> Exercise prompt:
Copy each line of the data below with the word "second".
── Record extracts ──
import Summits.AtomisticToContinuum.FouriersLaw.Theorems.CoercivePulseLinearCeilingIffAbelCeiling
import Summits.AtomisticToContinuum.FouriersLaw.Theorems.HoelderEscapeProfileFibreCalculus
import HarnessLib

/-!
# `CoercivePulse.LinearCeiling` ⇔ `HoelderEscapeProfile.AbelSpreadCeiling` (items stmt-15383 ⇔ stmt-16010)

Line `SpikeLemma` of crux `CoercivePulse.LinearCeiling` (item stmt-AtomisticToContinuum-15383), lead c2, 2026-08-18:
the THIRD de-duplication of the crux over landed theorems only (after `linearCeiling_iff_abelCeiling`, p172207, and
`linearCeiling_iff_heatVarianceCeiling`, p172660). The crux of the sibling route `HoelderEscapeProfile`,

  `AbelSpreadCeiling` (item stmt-AtomisticToContinuum-16010): for every guarded pair `(μ, D)` of the pinned anharmonic
  chain, the second moment of the Abel profile `S̄_ν(x) = ν∫₀^∞ e^{−νt} S(x,t) dt` of the averaged energy pulse obeys
  `Σ_x x² S̄_ν(x) ≤ B/ν` for `0 < ν ≤ ν₀`,

is EQUIVALENT to `LinearCeiling`, both being equivalent to the infinite-volume Abel ceiling

  (AC) `∃ B ν₀ > 0, ∀ ν ∈ (0, ν₀), ∫₀^∞ e^{−νt} C_T(t) dt ≤ B` for every guarded pair.

The bridge is clause (12) of the PROVED item `HoelderEscapeProfile.FibreCalculus` (stmt-16011, `fibreCalculus_proof`),
Helfand's identity in Abel form `∫₀^∞ e^{−νt} C_T = (ν/2)·(Σ_x x² S̄_ν(x) − Σ_x x² S(x,0))`, together with its clauses
(3)–(4) (the integrability / summability guards of `AbelSpreadCeiling` hold for every guarded pair) and the derivable
a.e. shift-covariance (`Negative.shiftCovariant_of_preservesMeasure`).

Consequence for planners: items stmt-15383 (`CoercivePulse.LinearCeiling`), stmt-15770
(`CageBudgetFekete.HeatVarianceCeiling`) and stmt-16010 (`HoelderEscapeProfile.AbelSpreadCeiling`) are ONE open
statement — the finiteness half of the conductivity of the infinite pinned anharmonic chain in Abelian `limsup` form.

[cite: Helfand1960, §II] [cite: BonettoLebowitzReyBellet2000, §7 eq. (37)]
-/

noncomputable section

namespace Summit.AtomisticToContinuum.FouriersLaw.Theorems.LinearCeiling.SpikeLemma

open MeasureTheory Filter Set
open scoped Topology BigOperators
open Literature.MathematicalPhysics.KineticTheory.HeatConduction
open Summit.AtomisticToContinuum.FouriersLaw.Theses.CoercivePulse (LinearCeiling)
open Summit.AtomisticToContinuum.FouriersLaw.Theses.HoelderEscapeProfile (AbelSpreadCeiling)

/-- **(AC) ⇒ `AbelSpreadCeiling`.** If the Abel means of the summed current autocorrelation of every guarded pair
are bounded above on some `(0, ν₀)`, then the second moment of the Abel profile of the averaged energy pulse obeys
`Σ_x x² S̄_ν(x) ≤ B'/ν` for `0 < ν ≤ ν₀'`: Helfand's identity in Abel form (clause (12) of the proved
`HoelderEscapeProfile.FibreCalculus`) reads `Σ_x x² S̄_ν(x) = M(0) + (2/ν)∫₀^∞ e^{−νt} C_T`.
[cite: Helfand1960, §II] -/
theorem abelSpreadCeiling_of_abelCeiling
    (hAC : ∀ ω₂ lam β γ : ℝ, 0 < ω₂ → 0 < lam → 0 < β → ∀ T : ℝ, 0 < T →
      ∀ μ : MeasureTheory.Measure ChainConfig, (pinnedChain ω₂ lam β γ).IsChainGibbsMeasure T μ →
      IsShiftInvariant μ → μ.map (fun σ : ChainConfig => fun x : ℤ => ((σ x).1, -(σ x).2)) = μ →
      ∀ D : InfiniteChainDynamics (pinnedChain ω₂ lam β γ), D.PreservesMeasure μ →
      ∃ B ν₀ : ℝ, 0 < ν₀ ∧ ∀ ν : ℝ, 0 < ν → ν < ν₀ →
        ∫ t in Set.Ioi (0:ℝ), Real.exp (-(ν * t)) * D.currentCorrelation μ t ≤ B) :
    AbelSpreadCeiling := by
  intro ω₂ lam β γ hω hl hβ T hT μ hG hSI hR D hP hSh h hh S hS Sb hSb _hInt _hSum
  -- Helfand–Abel = clause (12) of the PROVED route item FibreCalculus (stmt-AtomisticToContinuum-16011)
  obtain ⟨-, -, -, -, -, -, -, -, -, -, -, hHelf⟩ :=
    Summit.AtomisticToContinuum.FouriersLaw.Theorems.FibreCalculusSketch.fibreCalculus_proof ω₂ lam β γ hω hl hβ T hT
      μ hG hSI hR D hP hSh h hh S hS Sb hSb _ rfl _ rfl _ rfl _ rfl
  obtain ⟨B, ν₀, hν₀, hA⟩ := hAC ω₂ lam β γ hω hl hβ T hT μ hG hSI hR D hP
  set M₀ : ℝ := ∑' x : ℤ, (x : ℝ) ^ 2 * S x 0 with hM₀
  have hν₁ : 0 < ν₀ / 2 := by positivity
  refine ⟨2 * |B| + |M₀|, min (ν₀ / 2) 1, lt_min hν₁ one_pos, fun ν hν hνle => ?_⟩
  have hν1 : ν ≤ 1 := hνle.trans (min_le_right _ _)
  have hνlt : ν < ν₀ := lt_of_le_of_lt (hνle.trans (min_le_left _ _)) (by linarith)
  have hb := hA ν hν hνlt
  rw [hHelf ν hν] at hb
  -- `ν/2 · (Σ x² S̄_ν − M₀) ≤ B ≤ |B|`
  have hb' : ν / 2 * ((∑' x : ℤ, (x : ℝ) ^ 2 * Sb ν x) - M₀) ≤ |B| := hb.trans (le_abs_self B)
  have hMν : (∑' x : ℤ, (x : ℝ) ^ 2 * Sb ν x) ≤ 2 * |B| / ν + M₀ := by
    have e2 : (∑' x : ℤ, (x : ℝ) ^ 2 * Sb ν x) - M₀ ≤ 2 * |B| / ν := by
      rw [le_div_iff₀ hν]; nlinarith
    linarith
  have hM₀ν : M₀ ≤ |M₀| / ν := by
    rw [le_div_iff₀ hν]
    have := le_abs_self M₀
    nlinarith [abs_nonneg M₀]
  calc (∑' x : ℤ, (x : ℝ) ^ 2 * Sb ν x) ≤ 2 * |B| / ν + M₀ := hMν
    _ ≤ 2 * |B| / ν + |M₀| / ν := by linarith
    _ = (2 * |B| + |M₀|) / ν := by ring

/-- **`AbelSpreadCeiling` ⇒ (AC).** If the second moment of the Abel profile of the averaged energy pulse of every
guarded pair obeys `Σ_x x² S̄_ν(x) ≤ B/ν` (`0 < ν ≤ ν₀`), then the Abel means of the summed current autocorrelation of
every guarded pair are bounded above on `(0, min ν₀ 1)`: the guards of `AbelSpreadCeiling` (integrability of
`e^{−νt}S(x,·)`, summability of `(1+x²)|S̄_ν|`) are clauses (3)–(4) of the proved `HoelderEscapeProfile.FibreCalculus`,
its clause (12) is Helfand's identity in Abel form, and a.e. shift-covariance is derivable
(`Negative.shiftCovariant_of_preservesMeasure`). [cite: Helfand1960, §II] -/
theorem abelCeiling_of_abelSpreadCeiling (hASC : AbelSpreadCeiling) :
    ∀ ω₂ lam β γ : ℝ, 0 < ω₂ → 0 < lam → 0 < β → ∀ T : ℝ, 0 < T →
      ∀ μ : MeasureTheory.Measure ChainConfig, (pinnedChain ω₂ lam β γ).IsChainGibbsMeasure T μ →
      IsShiftInvariant μ → μ.map (fun σ : ChainConfig => fun x : ℤ => ((σ x).1, -(σ x).2)) = μ →
      ∀ D : InfiniteChainDynamics (pinnedChain ω₂ lam β γ), D.PreservesMeasure μ →
      ∃ B ν₀ : ℝ, 0 < ν₀ ∧ ∀ ν : ℝ, 0 < ν → ν < ν₀ →
        ∫ t in Set.Ioi (0:ℝ), Real.exp (-(ν * t)) * D.currentCorrelation μ t ≤ B := by
  intro ω₂ lam β γ hω hl hβ T hT μ hG hSI hR D hP
  have hSh : ∀ t : ℝ, ∀ᵐ σ ∂μ, D.flow t (shift σ) = shift (D.flow t σ) := fun t =>
    Summit.AtomisticToContinuum.FouriersLaw.Theorems.LinearCeiling.Negative.shiftCovariant_of_preservesMeasure
      hω hl hβ hT hG hSI D hP t
  -- the pulse objects, generalised
  obtain ⟨h, hh⟩ : ∃ h : ChainConfig → ℤ → ℝ, h = (fun (σ : ChainConfig) (x : ℤ) => (σ x).2 ^ 2 / 2 +
      (pinnedChain ω₂ lam β γ).U (σ x).1 + ((pinnedChain ω₂ lam β γ).V ((σ (x + 1)).1 - (σ x).1) +
      (pinnedChain ω₂ lam β γ).V ((σ x).1 - (σ (x - 1)).1)) / 2) := ⟨_, rfl⟩
  obtain ⟨S, hS⟩ : ∃ S : ℤ → ℝ → ℝ, S = (fun (x : ℤ) (t : ℝ) =>
      ∫ σ, (h σ 0 - ∫ σ', h σ' 0 ∂μ) * (h (D.flow t σ) x - ∫ σ', h σ' 0 ∂μ) ∂μ) := ⟨_, rfl⟩
  obtain ⟨Sb, hSb⟩ : ∃ Sb : ℝ → ℤ → ℝ, Sb = (fun (ν : ℝ) (x : ℤ) =>
      ν * ∫ t in Set.Ioi (0:ℝ), Real.exp (-(ν * t)) * S x t) := ⟨_, rfl⟩
  obtain ⟨-, -, hInt, hSum, -, -, -, -, -, -, -, hHelf⟩ :=
    Summit.AtomisticToContinuum.FouriersLaw.Theorems.FibreCalculusSketch.fibreCalculus_proof ω₂ lam β γ hω hl hβ T hT
      μ hG hSI hR D hP hSh h hh S hS Sb hSb _ rfl _ rfl _ rfl _ rfl
  obtain ⟨B, ν₀, hν₀, hB⟩ := hASC ω₂ lam β γ hω hl hβ T hT μ hG hSI hR D hP hSh h hh S hS Sb hSb hInt hSum
  set M₀ : ℝ := ∑' x : ℤ, (x : ℝ) ^ 2 * S x 0 with hM₀
  refine ⟨|B| / 2 + |M₀| / 2, min ν₀ 1, lt_min hν₀ one_pos, fun ν hν hνlt => ?_⟩
  have hν1 : ν ≤ 1 := (hνlt.le).trans (min_le_right _ _)
  have hνle : ν ≤ ν₀ := (hνlt.le).trans (min_le_left _ _)
  have hb := hB ν hν hνle
  rw [hHelf ν hν]
  -- `Σ x² S̄_ν ≤ B/ν ≤ |B|/ν`, so `ν/2 (Σ − M₀) ≤ |B|/2 − ν M₀/2 ≤ |B|/2 + |M₀|/2`
  have hb' : (∑' x : ℤ, (x : ℝ) ^ 2 * Sb ν x) ≤ |B| / ν :=
    hb.trans (div_le_div_of_nonneg_right (le_abs_self B) hν.le)
  have h1 : ν / 2 * ((∑' x : ℤ, (x : ℝ) ^ 2 * Sb ν x) - M₀) ≤ ν / 2 * (|B| / ν - M₀) :=
    mul_le_mul_of_nonneg_left (by linarith) (by positivity)
  have h2 : ν / 2 * (|B| / ν - M₀) = |B| / 2 - ν * M₀ / 2 := by
    field_simp
  have h3 : -(ν * M₀) ≤ |M₀| := by
    have := neg_abs_le M₀
    rcases le_or_gt 0 M₀ with hM | hM
    · nlinarith [abs_nonneg M₀]
    · have hA : |M₀| = -M₀ := abs_of_neg hM
      nlinarith
  linarith [h1, h2.le, h2.ge]

/-- **`LinearCeiling` ⇔ `AbelSpreadCeiling`** — the cruxes stmt-AtomisticToContinuum-15383 (route `CoercivePulse`) and
stmt-AtomisticToContinuum-16010 (route `HoelderEscapeProfile`) are the same statement over landed theorems: both are
the infinite-volume Abel ceiling (AC) of the summed current autocorrelation of the guarded pairs
(`linearCeiling_iff_abelCeiling` + Helfand's identity in Abel form from the proved `FibreCalculus`).
[cite: Helfand1960, §II] -/
theorem linearCeiling_iff_abelSpreadCeiling : LinearCeiling ↔ AbelSpreadCeiling :=
  linearCeiling_iff_abelCeiling.trans ⟨abelSpreadCeiling_of_abelCeiling, abelCeiling_of_abelSpreadCeiling⟩

/-- **`AbelSpreadCeiling` ⇒ `LinearCeiling`** (close-on-close certificate: closing stmt-16010 closes stmt-15383). -/
theorem linearCeiling_of_abelSpreadCeiling (hASC : AbelSpreadCeiling) : LinearCeiling :=
  linearCeiling_iff_abelSpreadCeiling.2 hASC

/-- **`LinearCeiling` ⇒ `AbelSpreadCeiling`** (close-on-close certificate: closing stmt-15383 closes stmt-16010). -/
theorem abelSpreadCeiling_of_linearCeiling (hLC : LinearCeiling) : AbelSpreadCeiling :=
  linearCeiling_iff_abelSpreadCeiling.1 hLC

end Summit.AtomisticToContinuum.FouriersLaw.Theorems.LinearCeiling.SpikeLemma

end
───
> Written answer:
  chain, the second moment of the Abel profile `S̄_ν(x) = ν∫₀^∞ e^{−νt} S(x,t) dt` of the averaged energy pulse obeys
are bounded above on some `(0, ν₀)`, then the second moment of the Abel profile of the averaged energy pulse obeys
/-- **`AbelSpreadCeiling` ⇒ (AC).** If the second moment of the Abel profile of the averaged energy pulse of every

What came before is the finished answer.